§ Requirement: Go through the records and report each line holding the string "have".

[[ Exercise data open ]]

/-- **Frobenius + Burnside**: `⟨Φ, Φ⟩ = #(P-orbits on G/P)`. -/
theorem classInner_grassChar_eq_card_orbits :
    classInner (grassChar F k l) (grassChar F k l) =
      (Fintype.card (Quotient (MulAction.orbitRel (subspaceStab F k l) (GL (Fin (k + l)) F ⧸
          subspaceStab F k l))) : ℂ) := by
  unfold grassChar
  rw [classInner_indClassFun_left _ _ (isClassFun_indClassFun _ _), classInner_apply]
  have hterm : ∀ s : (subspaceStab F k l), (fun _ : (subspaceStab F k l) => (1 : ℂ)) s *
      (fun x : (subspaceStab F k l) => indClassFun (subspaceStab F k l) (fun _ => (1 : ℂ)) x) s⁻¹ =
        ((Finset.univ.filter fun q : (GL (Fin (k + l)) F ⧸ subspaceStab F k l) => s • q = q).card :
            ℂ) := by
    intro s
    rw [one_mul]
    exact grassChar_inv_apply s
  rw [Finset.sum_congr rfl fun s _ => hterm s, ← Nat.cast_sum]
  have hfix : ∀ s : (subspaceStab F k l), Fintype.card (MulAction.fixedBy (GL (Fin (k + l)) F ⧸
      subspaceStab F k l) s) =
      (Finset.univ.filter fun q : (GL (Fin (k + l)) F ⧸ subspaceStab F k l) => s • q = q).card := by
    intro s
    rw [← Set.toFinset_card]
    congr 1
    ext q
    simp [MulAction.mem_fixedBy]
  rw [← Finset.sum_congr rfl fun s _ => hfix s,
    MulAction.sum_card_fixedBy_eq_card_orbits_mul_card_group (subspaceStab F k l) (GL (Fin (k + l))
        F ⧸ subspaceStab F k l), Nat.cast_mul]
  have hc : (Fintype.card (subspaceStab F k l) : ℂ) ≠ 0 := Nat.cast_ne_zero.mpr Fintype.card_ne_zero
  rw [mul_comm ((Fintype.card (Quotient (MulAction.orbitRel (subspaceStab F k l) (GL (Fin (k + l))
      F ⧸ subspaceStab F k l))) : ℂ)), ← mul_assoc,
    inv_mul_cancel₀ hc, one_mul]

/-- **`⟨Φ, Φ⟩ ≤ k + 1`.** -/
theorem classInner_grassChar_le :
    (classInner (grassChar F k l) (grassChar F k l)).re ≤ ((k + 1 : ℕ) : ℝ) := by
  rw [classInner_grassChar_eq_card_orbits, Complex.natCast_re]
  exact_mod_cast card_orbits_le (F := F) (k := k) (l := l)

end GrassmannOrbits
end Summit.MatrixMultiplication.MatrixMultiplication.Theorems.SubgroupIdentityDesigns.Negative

[[ Exercise data closed ]]

§ Response to this task:
  have hterm : ∀ s : (subspaceStab F k l), (fun _ : (subspaceStab F k l) => (1 : ℂ)) s *
  have hfix : ∀ s : (subspaceStab F k l), Fintype.card (MulAction.fixedBy (GL (Fin (k + l)) F ⧸
  have hc : (Fintype.card (subspaceStab F k l) : ℂ) ≠ 0 := Nat.cast_ne_zero.mpr Fintype.card_ne_zero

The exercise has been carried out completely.